import Mathlib
import Summits.ResolutionOfSingularities.ResolutionOfSingularities.Theorems.RadicialJungCleanModelsCleanLU3ArcTools
import Summits.ResolutionOfSingularities.ResolutionOfSingularities.Theorems.RadicialJungCleanModelsCleanLU3ArcPrelims
import Literature.AlgebraicGeometry.Resolution.LocalBlowup
import HarnessLib

/-!
# Census (res-B-lens-5 g7, lens 5): PROVED bricks (P0), (P1), (P2) of THEOREM P and the typed core statement
# `ArcPotentialCoreAt` in the currency of ✓ `arc_core`

Companion of `Census_lens5_arcPotential.lean` (commit 46f6cec37822) and of the hand proof
`CLASSA-allfields-potential-lens5.md` (commit e709ae1b8c5f), both in this directory.  Crux of record stmt-ResolutionOfSingularities-0549
(FIXED, not restated); 15917-side bookkeeping for the lead `res-B-lead-1` (skeleton `Cruxes/CleanModels/Lines/Sketch.lean` rev 20).
bears_on: LADDER-RESOLUTION:B · [OURS · CANDIDATE] counted 0; nothing here proves resolution in characteristic `p`; no `sorry`.

Bricks (all elementary, any dimension, any residue field):
* `exists_derivation_pow_mul`, `jacobian_bound`, `jacobian_bound_of_isUnit` — (P1): if a derivation `D` of `K` preserves `R ∋ π`,
  `D π ∈ π R`, and `D (π^a F) = π^e u` with `u ∉ π R` (e.g. `u` a unit of the local `R`, `π ∈ 𝔪_R`), then `a ≤ e`.
* `valuation_le_sq_of_mem_sq`, `sub_mul_not_mem_sq`, `indep_of_valuation` — (P2): in a local `R ⊆ K` dominated by `O` with value
  generator `π`, an `F ∈ 𝔪_R ∖ 𝔪_R²` with `v(F) ≤ v(π)²` is linearly independent from `π` modulo `𝔪_R²`.
* `ArcPotentialCoreAt p` — THEOREM P's core in the currency of ✓ `arc_core` (sequence `R : ℕ → Subring K` of quadratic transforms along
  `O`, value generator `π ∈ R 0`, derivation preserving `R 0` moving `h`): typed statement only.
-/

noncomputable section

set_option linter.dupNamespace false

open IsLocalRing
open Literature.AlgebraicGeometry.Resolution

namespace Summit.ResolutionOfSingularities.ResolutionOfSingularities.Cruxes.DescentPerfectToAll.CpSibling.ArcPotentialCore

variable {K : Type} [Field K]

/-! ## (P1) The Jacobian bound -/

/-- Leibniz bookkeeping: if `D` preserves `R`, `D π = π ε` with `ε ∈ R` and `F ∈ R`, then `D (π^a F) = π^a Φ` with `Φ ∈ R`
(`Φ = D F + a ε F`). [folklore] -/
theorem exists_derivation_pow_mul (D : Derivation ℤ K K) {R : Subring K} (hD : ∀ y ∈ R, D y ∈ R)
    {π : K} (hDπ : ∃ ε ∈ R, D π = π * ε) {F : K} (hF : F ∈ R) (a : ℕ) :
    ∃ Φ ∈ R, D (π ^ a * F) = π ^ a * Φ := by
  obtain ⟨ε, hε, hDπ⟩ := hDπ
  induction a with
  | zero => exact ⟨D F, hD F hF, by simp⟩
  | succ n ih =>
    obtain ⟨Φ, hΦ, hn⟩ := ih
    refine ⟨Φ + F * ε, R.add_mem hΦ (R.mul_mem hF hε), ?_⟩
    have h1 : π ^ (n + 1) * F = π * (π ^ n * F) := by ring
    rw [h1, Derivation.leibniz, smul_eq_mul, smul_eq_mul, hn, hDπ]
    ring

/-- **(P1) Jacobian bound.**  If `D` preserves `R`, `D π ∈ π R`, `F ∈ R`, `u ∉ π R`, and `D (π^a F) = π^e u`, then `a ≤ e`.
(In THEOREM P: `D = E_N = π^{N−N₀} E`, `E_N (h − c^p) = E_N h = π^{e_N}·u₀` with `u₀` a unit, and `h − c^p = π^a F`; so
`ord_π(h − c^p) ≤ e_N` for every `c ∈ R N`.) [folklore] -/
theorem jacobian_bound (D : Derivation ℤ K K) {R : Subring K} (hD : ∀ y ∈ R, D y ∈ R)
    {π : K} (hπR : π ∈ R) (hπ0 : π ≠ 0) (hDπ : ∃ ε ∈ R, D π = π * ε)
    {F u : K} (hF : F ∈ R) (hu : ∀ G ∈ R, u ≠ π * G) {a e : ℕ}
    (h : D (π ^ a * F) = π ^ e * u) : a ≤ e := by
  by_contra hle
  have hlt : e < a := not_le.mp hle
  obtain ⟨Φ, hΦ, hΦeq⟩ := exists_derivation_pow_mul D hD hDπ hF a
  obtain ⟨d, hd⟩ := Nat.exists_eq_add_of_lt hlt
  apply hu (π ^ d * Φ) (R.mul_mem (R.pow_mem hπR d) hΦ)
  have h1 : π ^ e * u = π ^ e * (π * (π ^ d * Φ)) := by
    rw [← h, hΦeq, hd]; ring
  exact mul_left_cancel₀ (pow_ne_zero e hπ0) h1

/-- (P1) for a unit `u` of a local `R` with `π ∈ 𝔪_R`, `π ≠ 0`. [folklore] -/
theorem jacobian_bound_of_isUnit (D : Derivation ℤ K K) {R : Subring K} [IsLocalRing R] (hD : ∀ y ∈ R, D y ∈ R)
    {π : K} (hπR : π ∈ R) (hπ0 : π ≠ 0) (hπm : (⟨π, hπR⟩ : R) ∈ maximalIdeal R) (hDπ : ∃ ε ∈ R, D π = π * ε)
    {F u : K} (hF : F ∈ R) (huR : u ∈ R) (hunit : IsUnit (⟨u, huR⟩ : R)) {a e : ℕ}
    (h : D (π ^ a * F) = π ^ e * u) : a ≤ e := by
  refine jacobian_bound D hD hπR hπ0 hDπ hF (fun G hG hG' => ?_) h
  have hmem : (⟨u, huR⟩ : R) ∈ maximalIdeal R := by
    have h1 : (⟨u, huR⟩ : R) = ⟨G, hG⟩ * ⟨π, hπR⟩ :=
      Subtype.ext (by change u = G * π; rw [hG', mul_comm])
    rw [h1]
    exact (maximalIdeal R).mul_mem_left _ hπm
  exact (IsLocalRing.mem_maximalIdeal _).mp hmem hunit

/-! ## (P2) The valuative detector: independence of `π` and `F` modulo `𝔪²` -/

variable {O : ValuationSubring K}

/-- Elements of `𝔪_R²` have value `≤ v(π)²` when `R` is dominated by `O` and `v(π)` bounds every value `< 1`. [folklore] -/
theorem valuation_le_sq_of_mem_sq {R : Subring K} [IsLocalRing R] (hdom : SubringDominates R O.toSubring)
    {π : K} (hπ : ∀ x : K, O.valuation x < 1 → O.valuation x ≤ O.valuation π)
    (y : R) (hy : y ∈ maximalIdeal R ^ 2) : O.valuation (y : K) ≤ O.valuation π ^ 2 := by
  have hmem : ∀ a : R, a ∈ maximalIdeal R ↔ O.valuation (a : K) < 1 :=
    (subringDominates_valuationSubring_iff hdom.1).mp hdom
  rw [pow_two] at hy
  refine Submodule.mul_induction_on hy (fun a ha b hb => ?_) (fun a b ha hb => ?_)
  · rw [Subring.coe_mul, map_mul, pow_two]
    exact mul_le_mul' (hπ _ ((hmem a).mp ha)) (hπ _ ((hmem b).mp hb))
  · rw [Subring.coe_add]
    exact Valuation.map_add_le _ ha hb

/-- If `v(x·π) ≤ v(π)²` with `0 < v(π) < 1` then `v(x) < 1`. [folklore] -/
theorem valuation_lt_one_of_mul_le_sq {π x : K} (hπ0 : π ≠ 0) (hvπ1 : O.valuation π < 1)
    (hx : O.valuation (x * π) ≤ O.valuation π ^ 2) : O.valuation x < 1 := by
  have hvπ0 : 0 < O.valuation π := zero_lt_iff.mpr ((Valuation.ne_zero_iff _).mpr hπ0)
  rw [map_mul, pow_two, mul_comm] at hx
  exact lt_of_le_of_lt (le_of_mul_le_mul_left hx hvπ0) hvπ1

/-- **(P2), first form.**  `F ∉ 𝔪²` with `v(F) ≤ v(π)²` cannot differ from a multiple of `π` by an element of `𝔪²`. [folklore] -/
theorem sub_mul_not_mem_sq {R : Subring K} [IsLocalRing R] (hdom : SubringDominates R O.toSubring)
    {π : K} (hπR : π ∈ R) (hπ0 : π ≠ 0) (hπm : (⟨π, hπR⟩ : R) ∈ maximalIdeal R)
    (hπ : ∀ x : K, O.valuation x < 1 → O.valuation x ≤ O.valuation π)
    (F : R) (hF2 : F ∉ maximalIdeal R ^ 2) (hvF : O.valuation (F : K) ≤ O.valuation π ^ 2) (l : R) :
    F - l * ⟨π, hπR⟩ ∉ maximalIdeal R ^ 2 := by
  have hmem : ∀ a : R, a ∈ maximalIdeal R ↔ O.valuation (a : K) < 1 :=
    (subringDominates_valuationSubring_iff hdom.1).mp hdom
  intro hq
  have hvq := valuation_le_sq_of_mem_sq hdom hπ _ hq
  have hvlπ : O.valuation ((l : K) * π) ≤ O.valuation π ^ 2 := by
    have h1 : (l : K) * π = (F : K) - ((F - l * ⟨π, hπR⟩ : R) : K) := by
      push_cast
      ring
    rw [h1]
    exact Valuation.map_sub_le _ hvF hvq
  have hvπ1 : O.valuation π < 1 := (hmem ⟨π, hπR⟩).mp hπm
  have hlm : l ∈ maximalIdeal R := (hmem l).mpr (valuation_lt_one_of_mul_le_sq hπ0 hvπ1 hvlπ)
  apply hF2
  have h2 : F = (F - l * ⟨π, hπR⟩) + l * ⟨π, hπR⟩ := by ring
  rw [h2]
  exact (maximalIdeal R ^ 2).add_mem hq (by rw [pow_two]; exact Ideal.mul_mem_mul hlm hπm)

/-- **(P2), independence form.**  With `F ∈ 𝔪 ∖ 𝔪²` and `v(F) ≤ v(π)²`: if `a π + b F ∈ 𝔪²` then `a, b ∈ 𝔪` — the images of
`π` and `F` in `𝔪/𝔪²` are linearly independent, so in a regular local ring they extend to a regular system of parameters (and THEOREM P
reads off loose clean form (1) or (3) for `π^a F`). [folklore] -/
theorem indep_of_valuation {R : Subring K} [IsLocalRing R] (hdom : SubringDominates R O.toSubring)
    {π : K} (hπR : π ∈ R) (hπ0 : π ≠ 0) (hπm : (⟨π, hπR⟩ : R) ∈ maximalIdeal R)
    (hπ : ∀ x : K, O.valuation x < 1 → O.valuation x ≤ O.valuation π)
    (F : R) (hFm : F ∈ maximalIdeal R) (hF2 : F ∉ maximalIdeal R ^ 2) (hvF : O.valuation (F : K) ≤ O.valuation π ^ 2)
    (a b : R) (hab : a * ⟨π, hπR⟩ + b * F ∈ maximalIdeal R ^ 2) : a ∈ maximalIdeal R ∧ b ∈ maximalIdeal R := by
  have hmem : ∀ a : R, a ∈ maximalIdeal R ↔ O.valuation (a : K) < 1 :=
    (subringDominates_valuationSubring_iff hdom.1).mp hdom
  -- `b ∈ 𝔪`: otherwise `b` is a unit and `F + b⁻¹ a π ∈ 𝔪²`
  have hb : b ∈ maximalIdeal R := by
    by_contra hbu
    have hbunit : IsUnit b := by
      rwa [IsLocalRing.mem_maximalIdeal, mem_nonunits_iff, not_not] at hbu
    obtain ⟨w, hw⟩ := hbunit.exists_left_inv
    have h1 : F - (-(w * a)) * ⟨π, hπR⟩ ∈ maximalIdeal R ^ 2 := by
      have h2 : F - (-(w * a)) * ⟨π, hπR⟩ = w * (a * ⟨π, hπR⟩ + b * F) := by
        have h3 : w * (a * ⟨π, hπR⟩ + b * F) = w * a * ⟨π, hπR⟩ + (w * b) * F := by ring
        rw [h3, hw]; ring
      rw [h2]
      exact (maximalIdeal R ^ 2).mul_mem_left _ hab
    exact sub_mul_not_mem_sq hdom hπR hπ0 hπm hπ F hF2 hvF _ h1
  refine ⟨?_, hb⟩
  -- `a π = (a π + b F) - b F ∈ 𝔪²`, so `v(a π) ≤ v(π)²`, so `v(a) < 1`
  have haπ : a * ⟨π, hπR⟩ ∈ maximalIdeal R ^ 2 := by
    have h1 : a * ⟨π, hπR⟩ = (a * ⟨π, hπR⟩ + b * F) - b * F := by ring
    rw [h1]
    exact (maximalIdeal R ^ 2).sub_mem hab (by rw [pow_two]; exact Ideal.mul_mem_mul hb hFm)
  have hv := valuation_le_sq_of_mem_sq hdom hπ _ haπ
  rw [Subring.coe_mul] at hv
  have hvπ1 : O.valuation π < 1 := (hmem ⟨π, hπR⟩).mp hπm
  exact (hmem a).mpr (valuation_lt_one_of_mul_le_sq hπ0 hvπ1 hv)

/-! ## (P0) Values of `h − c^p` are `p`-divisible powers of `v(π)` (best-approximation argument, no completion) -/

/-- **(P0).**  For a discrete rank-one `O` (value generator `π`, `0 < v π < 1`), in characteristic `p`: if `h ∈ O` is not a `p`-th power
and has NO best `p`-th-power approximation, then for every `c ∈ O` the value `v(h − c^p)` is `v(π)^{p j}` for some `j` — otherwise,
since `v(c^p − c'^p) = v(c − c')^p` is always a `p`-divisible power, `c` would be a best approximation. [folklore] -/
theorem valuation_sub_pow_eq_pow_mul {p : ℕ} [Fact p.Prime] [CharP K p] (O : ValuationSubring K) (π : K) (hπ0 : π ≠ 0)
    (hvπ1 : O.valuation π < 1)
    (hπ : ∀ x : K, O.valuation x < 1 → O.valuation x ≤ O.valuation π)
    (harch : ∀ x : K, x ≠ 0 → ∃ n : ℕ, O.valuation π ^ n ≤ O.valuation x)
    (h : K) (hh : h ∈ O) (hnp : ∀ c : K, c ^ p ≠ h)
    (hdefect : ∀ c : K, ∃ c' : K, O.valuation (h - c' ^ p) < O.valuation (h - c ^ p))
    (c : K) (hc : c ∈ O) : ∃ j : ℕ, O.valuation (h - c ^ p) = O.valuation π ^ (p * j) := by
  have hvπ0 : 0 < O.valuation π := zero_lt_iff.mpr ((Valuation.ne_zero_iff _).mpr hπ0)
  have hinj : Function.Injective (fun n : ℕ => O.valuation π ^ n) := (pow_right_strictAnti₀ hvπ0 hvπ1).injective
  have hf0 : h - c ^ p ≠ 0 := sub_ne_zero.mpr (Ne.symm (hnp c))
  have hfO : h - c ^ p ∈ O := O.sub_mem hh (O.pow_mem hc p)
  obtain ⟨n, hn⟩ :=
    Summit.ResolutionOfSingularities.ResolutionOfSingularities.Theorems.RadicialJung.CleanModels.exists_valuation_eq_pow_of_discrete
      O π hπ harch (h - c ^ p) hf0 hfO
  by_cases hpn : p ∣ n
  · obtain ⟨j, rfl⟩ := hpn
    exact ⟨j, hn⟩
  exfalso
  obtain ⟨c', hc'⟩ := hdefect c
  -- `c' ∈ O`: otherwise `v(h − c'^p) = v(c'^p) > 1 ≥ v(h − c^p)`
  have hle1 : O.valuation (h - c ^ p) ≤ 1 := (O.valuation_le_one_iff _).mpr hfO
  have hc'O : c' ∈ O := by
    by_contra hc'O
    have hvc' : 1 < O.valuation c' := by
      rw [← not_le, O.valuation_le_one_iff]; exact hc'O
    have hvc'p : 1 < O.valuation (c' ^ p) := by
      rw [map_pow]; exact one_lt_pow₀ hvc' (Fact.out : p.Prime).ne_zero
    have hvh : O.valuation h < O.valuation (c' ^ p) := lt_of_le_of_lt ((O.valuation_le_one_iff _).mpr hh) hvc'p
    have heq : O.valuation (h - c' ^ p) = O.valuation (c' ^ p) := Valuation.map_sub_eq_of_lt_right _ hvh
    have : O.valuation (h - c' ^ p) ≤ 1 := (hc'.le.trans hle1)
    rw [heq] at this
    exact absurd hvc'p (not_lt.mpr this)
  -- `d := c^p − c'^p = (h − c'^p) − (h − c^p)` has value `v(h − c^p) = v(π)^n`
  have hd : O.valuation (c ^ p - c' ^ p) = O.valuation π ^ n := by
    have h1 : c ^ p - c' ^ p = (h - c' ^ p) - (h - c ^ p) := by ring
    rw [h1, Valuation.map_sub_eq_of_lt_right _ hc', hn]
  -- and is `(c − c')^p`
  have hd' : c ^ p - c' ^ p = (c - c') ^ p := (sub_pow_char c c').symm
  have hcc0 : c - c' ≠ 0 := by
    intro h0
    have : O.valuation (c ^ p - c' ^ p) = 0 := by rw [hd', h0, zero_pow (Fact.out : p.Prime).ne_zero, map_zero]
    rw [hd] at this
    exact (pow_ne_zero n hvπ0.ne') this
  obtain ⟨j, hj⟩ :=
    Summit.ResolutionOfSingularities.ResolutionOfSingularities.Theorems.RadicialJung.CleanModels.exists_valuation_eq_pow_of_discrete
      O π hπ harch (c - c') hcc0 (O.sub_mem hc hc'O)
  have hpow : O.valuation π ^ n = O.valuation π ^ (p * j) := by
    rw [← hd, hd', map_pow, hj, ← pow_mul, mul_comm]
  exact hpn ⟨j, hinj hpow⟩

/-! ## The core statement of THEOREM P in the currency of ✓ `arc_core` (typed only) -/

/-- TARGET «THEOREM P, core form» (compare ✓ `arc_core`, p681465): along a sequence of quadratic transforms of 3-dimensional regular
local rings of `K` following `O`, with a value generator `π ∈ R 0` of the discrete rank-one `O` and a derivation `E` of `K` preserving
`R 0` and moving `h ∈ R 0`, where `h` is not a `p`-th power and has no best `p`-th-power approximation: at some stage `R n` some
representative `(h − c^p)/π^{p m'}` (`c ∈ R n`) is `π^r · t₁` over an r.s.p. `(π, t₁, t₂)` with `0 < r < p` (loose form (1)), or a unit
whose residue is not a `p`-th power (loose form (2)), or a regular parameter (loose form (3)).  NO hypothesis on residue fields; `arc_core`'s
depth-`M` arc coordinates `(u, w)` and accuracy `hprec` are gone.  Proof on paper: memo §2 (P0)–(P5); bricks (P1), (P2) above.
[folklore] -/
def ArcPotentialCoreAt (p : ℕ) : Prop :=
  ∀ (K : Type) [Field K] [CharP K p] (O : ValuationSubring K) (R : ℕ → Subring K) [∀ i, IsLocalRing (R i)],
    (∀ i, IsRegularLocalRing (R i)) → (∀ i, ringKrullDim (R i) = 3) →
    SubringDominates (R 0) O.toSubring → (∀ i, IsQuadraticTransformAlong O (R i) (R (i + 1))) →
    ∀ (π : K), π ∈ R 0 → π ≠ 0 → (∀ x : K, O.valuation x < 1 → O.valuation x ≤ O.valuation π) →
    (∀ x : K, x ≠ 0 → ∃ n : ℕ, O.valuation π ^ n ≤ O.valuation x) →
    ∀ (E : Derivation ℤ K K), (∀ y ∈ R 0, E y ∈ R 0) →
    ∀ (h : K), h ∈ R 0 → E h ≠ 0 → (∀ c : K, c ^ p ≠ h) →
    (∀ c : K, ∃ c' : K, O.valuation (h - c' ^ p) < O.valuation (h - c ^ p)) →
    ∃ (n m' : ℕ) (c : K), c ∈ R n ∧
      ((∃ (t : Fin 3 → R n) (r : ℕ), Ideal.span (Set.range t) = maximalIdeal (R n) ∧ ((t 0 : R n) : K) = π ∧ 0 < r ∧ r < p ∧
          (h - c ^ p) / π ^ (p * m') = ((t 0 : R n) : K) ^ r * ((t 1 : R n) : K)) ∨
       (∃ G : R n, IsUnit G ∧ (∀ c' : R n, G - c' ^ p ∉ maximalIdeal (R n)) ∧ (G : K) = (h - c ^ p) / π ^ (p * m')) ∨
       (∃ G : R n, G ∈ maximalIdeal (R n) ∧ G ∉ maximalIdeal (R n) ^ 2 ∧ (G : K) = (h - c ^ p) / π ^ (p * m')))

end Summit.ResolutionOfSingularities.ResolutionOfSingularities.Cruxes.DescentPerfectToAll.CpSibling.ArcPotentialCore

○ ○ ○

Exercise instructions: Reproduce every line above containing "loose".

Output of the exercise:
reads off loose clean form (1) or (3) for `π^a F`). [folklore] -/
representative `(h − c^p)/π^{p m'}` (`c ∈ R n`) is `π^r · t₁` over an r.s.p. `(π, t₁, t₂)` with `0 < r < p` (loose form (1)), or a unit
whose residue is not a `p`-th power (loose form (2)), or a regular parameter (loose form (3)).  NO hypothesis on residue fields; `arc_core`'s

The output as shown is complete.